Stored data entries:
import Literature.Probability.RandomPlanarGeometry.HexSAWPolygonRatioLowerRate
import Literature.Probability.RandomPlanarGeometry.HexSAWPolygonNumber
import HarnessLib

/-!
# The honeycomb polygon numbers up to translation: Kesten's (7.5.2) with both rates and the growth constant
# `q_{2K}(ℍ)^{1/(2K)} → √(2+√2)`, in the PRINTED normalisation

Topic `Literature/Probability/RandomPlanarGeometry` (lane «pcv-sawmu», a-p4 g8; a corollary sheet of
`HexSAWPolygonRatioLowerRate.lean` — `HV.hexPolygonCountRatioTwo_rate` (both rates for the rooted counts
`hexPolygonCount`) — and `HexSAWPolygonNumber.lean` — `HexBW.hexPolygonNumber` = `q_N(ℍ)`, the dictionary
`HV.hexPolygonNumber_ratio_eq : q_{2m+4}/q_{2m+2} = ((2m+2)/(2m+4)) · p_{2m+4}/p_{2m+2}`).

Source: N. Madras, G. Slade, *The Self-Avoiding Walk* (1993), §7.5 eq. (7.5.2) p. 255 and Theorem 7.3.4 (c) p. 248 (`ℤ^d`; tree
twin `Zd.MadrasSlade1993_thm734c_rate`, whose `O(1/M)` prefactor bookkeeping is repeated here for `ℍ`).

* **`HV.hexPolygonNumberRatioTwo_rate : ∃ K m₁, ∀ m ≥ m₁, −K·m^(−1/3) ≤ q_{2m+4}(ℍ)/q_{2m+2}(ℍ) − (2+√2) ≤ K·m^(−1/4)`** (NO hypotheses);
* `HV.tendsto_log_hexPolygonNumber_div`, **`HV.tendsto_hexPolygonNumber_rpow`** / `…_sqrt`: `q_{2K}(ℍ)^{1/(2K)} → μ_ℍ = √(2+√2)`
  (Madras–Slade (3.2.9) on `ℍ` in the printed normalisation; the lane's `tendsto_hexPolygonCount_rpow` is the rooted form).
-/

noncomputable section

open Finset Filter Topology Literature.Probability.LatticeModels SimpleGraph

namespace Literature.Probability.RandomPlanarGeometry.SAW.HV

/-- `1/(m+2) ≤ m^{-1/3}` for `m ≥ 1`. [folklore] -/
private theorem inv_le_rpow_neg_third {m : ℕ} (hm : 1 ≤ m) : (1 : ℝ) / ((m : ℝ) + 2) ≤ (m : ℝ) ^ (-(1 : ℝ) / 3) := by
  have hmr : (1 : ℝ) ≤ m := by exact_mod_cast hm
  have hm0 : (0 : ℝ) < m := by linarith
  rw [show (-(1 : ℝ) / 3) = -((1 : ℝ) / 3) by ring, Real.rpow_neg hm0.le, ← one_div]
  apply one_div_le_one_div_of_le (Real.rpow_pos_of_pos hm0 _)
  calc (m : ℝ) ^ ((1 : ℝ) / 3) ≤ (m : ℝ) ^ (1 : ℝ) := Real.rpow_le_rpow_of_exponent_le hmr (by norm_num)
    _ = m := Real.rpow_one _
    _ ≤ m + 2 := by linarith

/-- **Kesten's (7.5.2) for honeycomb polygons up to translation, both rates, NO hypotheses**: for all large `m`,
`−K m^{−1/3} ≤ q_{2m+4}(ℍ)/q_{2m+2}(ℍ) − (2+√2) ≤ K m^{−1/4}` (`q_N(ℍ) = HexBW.hexPolygonNumber N`, the printed `p_N`).
[cite: MadrasSlade1993, §7.5 eq. (7.5.2) p. 255; Theorem 7.3.4 (c) p. 248] [cite: Kesten1963SAW, §4] [cite: DuminilCopinSmirnov2012, Theorem 1] -/
theorem hexPolygonNumberRatioTwo_rate :
    ∃ K : ℝ, ∃ m₁ : ℕ, ∀ m : ℕ, m₁ ≤ m →
      -K * (m : ℝ) ^ (-(1 : ℝ) / 3) ≤
          (HexBW.hexPolygonNumber (2 * m + 4) : ℝ) / HexBW.hexPolygonNumber (2 * m + 2) - (2 + Real.sqrt 2) ∧
        (HexBW.hexPolygonNumber (2 * m + 4) : ℝ) / HexBW.hexPolygonNumber (2 * m + 2) - (2 + Real.sqrt 2) ≤
          K * (m : ℝ) ^ (-(1 : ℝ) / 4) := by
  obtain ⟨K₁, m₁, hlow⟩ := hexPolygonCountRatioTwo_lowerRate
  obtain ⟨K₂, m₂, hup⟩ := hexPolygonNumberRatioTwo_upperRate
  set L : ℝ := 2 + Real.sqrt 2 with hL
  have hL0 : 0 ≤ L := by positivity
  refine ⟨max (max K₁ 0 + 2 * L) K₂, max (max m₁ m₂) 1, fun m hm => ⟨?_, ?_⟩⟩
  · have hm1 : 1 ≤ m := le_trans (le_max_right _ _) hm
    have hmm : m₁ ≤ m := le_trans (le_trans (le_max_left _ _) (le_max_left _ _)) hm
    have h := hlow m hmm
    rw [hexPolygonNumber_ratio_eq hm1]
    set ρ : ℝ := (hexPolygonCount (2 * m + 4) : ℝ) / hexPolygonCount (2 * m + 2) with hρ
    set c : ℝ := (2 * m + 2 : ℝ) / (2 * m + 4) with hc
    have hmr : (0 : ℝ) ≤ (m : ℝ) ^ (-(1 : ℝ) / 3) := Real.rpow_nonneg (Nat.cast_nonneg m) _
    have hc0 : 0 ≤ c := by rw [hc]; positivity
    have hc1 : c ≤ 1 := by rw [hc, div_le_one (by positivity)]; linarith
    have hc' : 1 - c = 1 / ((m : ℝ) + 2) := by
      rw [hc]; field_simp; ring
    have h13 : 1 - c ≤ (m : ℝ) ^ (-(1 : ℝ) / 3) := by rw [hc']; exact inv_le_rpow_neg_third hm1
    -- `c ρ − L = c (ρ − L) − (1 − c) L ≥ −c K₁ m^{-1/3} − (1−c) L ≥ −(max K₁ 0 + 2L) m^{-1/3}`
    have h1 : -(max K₁ 0) * (m : ℝ) ^ (-(1 : ℝ) / 3) ≤ ρ - L := by
      have : -(max K₁ 0) * (m : ℝ) ^ (-(1 : ℝ) / 3) ≤ -K₁ * (m : ℝ) ^ (-(1 : ℝ) / 3) := by
        have := mul_le_mul_of_nonneg_right (le_max_left K₁ 0) hmr; linarith
      linarith
    have h2 : c * (ρ - L) ≥ -(max K₁ 0) * (m : ℝ) ^ (-(1 : ℝ) / 3) := by
      have hK0 : 0 ≤ max K₁ 0 * (m : ℝ) ^ (-(1 : ℝ) / 3) := mul_nonneg (le_max_right _ _) hmr
      nlinarith
    have h3 : (1 - c) * L ≤ (m : ℝ) ^ (-(1 : ℝ) / 3) * L := mul_le_mul_of_nonneg_right h13 hL0
    have hmax : (max K₁ 0 + 2 * L) * (m : ℝ) ^ (-(1 : ℝ) / 3) ≤
        max (max K₁ 0 + 2 * L) K₂ * (m : ℝ) ^ (-(1 : ℝ) / 3) := mul_le_mul_of_nonneg_right (le_max_left _ _) hmr
    have : c * ρ - L = c * (ρ - L) - (1 - c) * L := by ring
    rw [this]
    nlinarith
  · have hm2 : m₂ ≤ m := le_trans (le_trans (le_max_right _ _) (le_max_left _ _)) hm
    have hmr : (0 : ℝ) ≤ (m : ℝ) ^ (-(1 : ℝ) / 4) := Real.rpow_nonneg (Nat.cast_nonneg m) _
    exact (hup m hm2).trans (mul_le_mul_of_nonneg_right (le_max_right _ _) hmr)

/-! ### `μ_polygon(ℍ)` in the printed normalisation: `q_{2K}(ℍ)^{1/(2K)} → μ_ℍ = √(2+√2)` -/

/-- `log q_{2K}(ℍ) / (2K) → log μ_ℍ` (from the lane's `tendsto_log_hexPolygonCount_div` and `2K·q_{2K} = 3·p_{2K}`; the correction
`(log 3 − log 2K)/(2K) → 0`). [cite: MadrasSlade1993, Corollary 3.2.5, eq. (3.2.9), p. 67] -/
theorem tendsto_log_hexPolygonNumber_div :
    Tendsto (fun K : ℕ => Real.log (HexBW.hexPolygonNumber (2 * K)) / (2 * K : ℕ)) atTop
      (𝓝 (Real.log hexConnectiveConstant)) := by
  -- the identity `log q = log 3 + log p − log (2K)` for `K ≥ 13`
  have hid : ∀ K : ℕ, 13 ≤ K → Real.log (HexBW.hexPolygonNumber (2 * K)) =
      Real.log (hexPolygonCount (2 * K)) + (Real.log 3 - Real.log (2 * K : ℕ)) := by
    intro K hK
    have hp : 0 < (hexPolygonCount (2 * K) : ℝ) := (abs_log_hexPolygonCount_sub_le (N := 2 * K) (by omega) ⟨K, by ring⟩).1
    have hq := HexBW.hexPolygonNumber_eq_hexPolygonCount (N := 2 * K) (by omega)
    have hq' : (((2 * K : ℕ)) : ℝ) * HexBW.hexPolygonNumber (2 * K) = 3 * hexPolygonCount (2 * K) := by exact_mod_cast hq
    have hKpos : (0 : ℝ) < ((2 * K : ℕ) : ℝ) := by exact_mod_cast (show 0 < 2 * K by omega)
    have hqr : (HexBW.hexPolygonNumber (2 * K) : ℝ) = 3 * hexPolygonCount (2 * K) / ((2 * K : ℕ) : ℝ) := by
      rw [eq_div_iff hKpos.ne']; linarith
    rw [hqr, Real.log_div (by positivity) hKpos.ne', Real.log_mul (by norm_num) hp.ne']
    ring
  have hcorr : Tendsto (fun K : ℕ => (Real.log 3 - Real.log (2 * K : ℕ)) / (2 * K : ℕ)) atTop (𝓝 0) := by
    have hN : Tendsto (fun K : ℕ => ((2 * K : ℕ) : ℝ)) atTop atTop := by
      exact tendsto_natCast_atTop_atTop.comp (tendsto_atTop_mono (fun K : ℕ => show id K ≤ 2 * K by simp; omega) tendsto_id)
    have h1 : Tendsto (fun K : ℕ => Real.log 3 / ((2 * K : ℕ) : ℝ)) atTop (𝓝 0) := hN.const_div_atTop _
    have h2 : Tendsto (fun K : ℕ => Real.log ((2 * K : ℕ) : ℝ) / ((2 * K : ℕ) : ℝ)) atTop (𝓝 0) := by
      have := Real.tendsto_pow_log_div_mul_add_atTop 1 0 1 one_ne_zero
      simp only [pow_one, one_mul, add_zero] at this
      exact this.comp hN
    have := h1.sub h2
    rw [sub_zero] at this
    refine this.congr fun K => ?_
    rw [sub_div]
  have hsum := tendsto_log_hexPolygonCount_div.add hcorr
  rw [add_zero] at hsum
  refine hsum.congr' ?_
  filter_upwards [eventually_ge_atTop 13] with K hK
  rw [hid K hK, add_div]

/-- **`μ_polygon(ℍ) = μ_ℍ` in the PRINTED normalisation**: `q_{2K}(ℍ)^{1/(2K)} → μ_ℍ` (Madras–Slade (3.2.9) on `ℍ` for the
polygon numbers up to translation). [cite: MadrasSlade1993, Corollary 3.2.5, eq. (3.2.9), p. 67] -/
theorem tendsto_hexPolygonNumber_rpow :
    Tendsto (fun K : ℕ => (HexBW.hexPolygonNumber (2 * K) : ℝ) ^ (1 / ((2 * K : ℕ) : ℝ))) atTop (𝓝 hexConnectiveConstant) := by
  have hexp := (Real.continuous_exp.tendsto _).comp tendsto_log_hexPolygonNumber_div
  rw [Real.exp_log hexConnectiveConstant_pos] at hexp
  refine hexp.congr' ?_
  filter_upwards [eventually_ge_atTop 13] with K hK
  have hp : 0 < (hexPolygonCount (2 * K) : ℝ) := (abs_log_hexPolygonCount_sub_le (N := 2 * K) (by omega) ⟨K, by ring⟩).1
  have hq := HexBW.hexPolygonNumber_eq_hexPolygonCount (N := 2 * K) (by omega)
  have hqpos : 0 < (HexBW.hexPolygonNumber (2 * K) : ℝ) := by
    have hq' : (((2 * K : ℕ)) : ℝ) * HexBW.hexPolygonNumber (2 * K) = 3 * hexPolygonCount (2 * K) := by exact_mod_cast hq
    have hKpos : (0 : ℝ) < ((2 * K : ℕ) : ℝ) := by exact_mod_cast (show 0 < 2 * K by omega)
    nlinarith
  simp only [Function.comp]
  rw [Real.rpow_def_of_pos hqpos]
  congr 1
  rw [div_eq_inv_mul, one_div, mul_comm]

/-- **`q_{2K}(ℍ)^{1/(2K)} → √(2+√2)`** — the honeycomb polygon growth constant in the printed normalisation, with the Duminil-Copin–Smirnov
value. [cite: MadrasSlade1993, Corollary 3.2.5, eq. (3.2.9), p. 67] [cite: DuminilCopinSmirnov2012, Theorem 1] -/
theorem tendsto_hexPolygonNumber_rpow_sqrt :
    Tendsto (fun K : ℕ => (HexBW.hexPolygonNumber (2 * K) : ℝ) ^ (1 / ((2 * K : ℕ) : ℝ))) atTop
      (𝓝 (Real.sqrt (2 + Real.sqrt 2))) := by
  rw [← hexConnectiveConstant_eq_of_thm1 DuminilCopinSmirnov2012_thm1_holds]
  exact tendsto_hexPolygonNumber_rpow

end Literature.Probability.RandomPlanarGeometry.SAW.HV

end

### Instructions for the task
Using the data above, repeat exactly the lines that begin at the line with "prefactor bookkeeping is" and end at the line with "m : ℕ, m₁ ≤ m →", both ends included.

### Task solution
twin `Zd.MadrasSlade1993_thm734c_rate`, whose `O(1/M)` prefactor bookkeeping is repeated here for `ℍ`).

* **`HV.hexPolygonNumberRatioTwo_rate : ∃ K m₁, ∀ m ≥ m₁, −K·m^(−1/3) ≤ q_{2m+4}(ℍ)/q_{2m+2}(ℍ) − (2+√2) ≤ K·m^(−1/4)`** (NO hypotheses);
* `HV.tendsto_log_hexPolygonNumber_div`, **`HV.tendsto_hexPolygonNumber_rpow`** / `…_sqrt`: `q_{2K}(ℍ)^{1/(2K)} → μ_ℍ = √(2+√2)`
  (Madras–Slade (3.2.9) on `ℍ` in the printed normalisation; the lane's `tendsto_hexPolygonCount_rpow` is the rooted form).
-/

noncomputable section

open Finset Filter Topology Literature.Probability.LatticeModels SimpleGraph

namespace Literature.Probability.RandomPlanarGeometry.SAW.HV

/-- `1/(m+2) ≤ m^{-1/3}` for `m ≥ 1`. [folklore] -/
private theorem inv_le_rpow_neg_third {m : ℕ} (hm : 1 ≤ m) : (1 : ℝ) / ((m : ℝ) + 2) ≤ (m : ℝ) ^ (-(1 : ℝ) / 3) := by
  have hmr : (1 : ℝ) ≤ m := by exact_mod_cast hm
  have hm0 : (0 : ℝ) < m := by linarith
  rw [show (-(1 : ℝ) / 3) = -((1 : ℝ) / 3) by ring, Real.rpow_neg hm0.le, ← one_div]
  apply one_div_le_one_div_of_le (Real.rpow_pos_of_pos hm0 _)
  calc (m : ℝ) ^ ((1 : ℝ) / 3) ≤ (m : ℝ) ^ (1 : ℝ) := Real.rpow_le_rpow_of_exponent_le hmr (by norm_num)
    _ = m := Real.rpow_one _
    _ ≤ m + 2 := by linarith

/-- **Kesten's (7.5.2) for honeycomb polygons up to translation, both rates, NO hypotheses**: for all large `m`,
`−K m^{−1/3} ≤ q_{2m+4}(ℍ)/q_{2m+2}(ℍ) − (2+√2) ≤ K m^{−1/4}` (`q_N(ℍ) = HexBW.hexPolygonNumber N`, the printed `p_N`).
[cite: MadrasSlade1993, §7.5 eq. (7.5.2) p. 255; Theorem 7.3.4 (c) p. 248] [cite: Kesten1963SAW, §4] [cite: DuminilCopinSmirnov2012, Theorem 1] -/
theorem hexPolygonNumberRatioTwo_rate :
    ∃ K : ℝ, ∃ m₁ : ℕ, ∀ m : ℕ, m₁ ≤ m →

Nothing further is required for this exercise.